Carefully study the Power operator class (Picture 2.5) details [where a Math class of
the java.lang.* library has been utilized] defined in the Calculator package.
Picture 2.5 Power Class details of the Calculator Package
Any data member or method member of a class can be declared as static. When you
wish to declare any member that should remain independent of any object instance, that
particular member must be tagged as static. The main () method is always declared as
static so that execution can start without creation of any object first (to make it object
independence). To start a multi-class java program by itself, the controlling one must
include the main() method [ like CalDemo or NeWCalDemo class (ref. Picture 2.3)].
Observe the class relationships shown by the dotted lines.

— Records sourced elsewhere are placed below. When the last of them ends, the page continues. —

/-- **THE GENERATION-`j` PIN FACE** (dag-n11-d's generation-`j` spec `slotsT_succ_ae_eq_sect2Slot_of_zetaSpecAt` with `c = 1`, `j < K`): at g3's two-scale configuration
`ζ0_j(T)(U, V′) = w_j(s′_j)(U, Ū)`. [cite: Balaban1988Convergent, (2.21) p.258, (3.24)–(3.25) p.270] -/
theorem ZrOfRecord₁₃_ζ0_univ_pairCfgAt {j : ℕ} (hj : j < p.K) (V' : GaugeField (F.P p.K) (j + 1) (SU N)) (U : GaugeField (F.P p.K) j (SU N)) :
    (ZrOfRecord₁₃ F N θ p).ζ0 j Set.univ (pairCfgAt (V := FluctV N) j V' U) =
      wOfRecord₉ F N θ.toStage9Params p (gOfRecord₁₃ F N θ p) j (seqAllLargeOfRecord F θ.ν θ.τ9.M (gOfRecord₁₃ F N θ p) p.K (j + 1))
        U ((avOfRecord F N p.K j).avg U) := by
  rw [ZrOfRecord₁₃_ζ0_univ hj, stepWeightPinOfRecord₁₃_pairCfgAt]

/-- The `quad` pin face at 11a's two-scale configuration (dag-n11-d's hypothesis `hq`): `quad_0(∅)(U, V₁) = 0`. [cite: Balaban1988Convergent, (3.23) p.270 (bookkeeping)] -/
theorem ZrOfRecord₁₃_quad_zero_empty_pairCfg (V1 : GaugeField (F.P p.K) 1 (SU N)) (Uf : GaugeField (F.P p.K) 0 (SU N)) :
    (ZrOfRecord₁₃ F N θ p).quad 0 ∅ (pairCfg (V := FluctV N) V1 Uf) = 0 := rfl

end Residual

end Literature.MathematicalPhysics.QuantumFieldTheory.Balaban1983to89.Node00

end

When any data member is declared as static, it becomes a global variable, which
means that all object instances will share the same variable with the specified value, if
declared.
In the same way, a static variable can also be accessed by using dot (.)
operator [ classname.dataname] by any code outside that class.
By this time you have been able to realize the importance of the static main () method
in a class. If you like to make a java program self-starting, you must have to define a class
with the main () method where various objects from other classes can be created and used for
computational requirements [see example-2.14].
In two different ways you can write the main () method in a class --- simply
by using
public static void main() { .......... } // for BlueJ environment only
public static void main( String args[]) { ........ } // for any other environment
If you run your program in BlueJ environment, you can choose any form you
like, but the generalized form, that is main (String args[]), keeps the provision of
argument passing and mostly preferred by java programmers.
2.10 Conclusions
This chapter has dealt with the different aspects of data types used for instant
variables and method parameters. Java is a strongly typed language and even “void” type is
got to be used when a method is not supposed to return any value.
The scope and casting of data variables declared at different portions of a program
have also been discussed citing appropriate examples. It has been clearly demonstrated how
to declare variables, how to construct methods with scope variables, how to use constructors
with parameters, how to import library classes in a user defined class, how to create objects
of respective class types, etc. The importance of the main () method – with and without
String arguments-- has also been explained.
In BlueJ environment you can test individual classes defined for a project, one–by-
one, and then finally test the entire integrated program by defining a self-starting execution
control class which must include the main () method. This makes the program development
process much simpler, modular and easier to detect errors.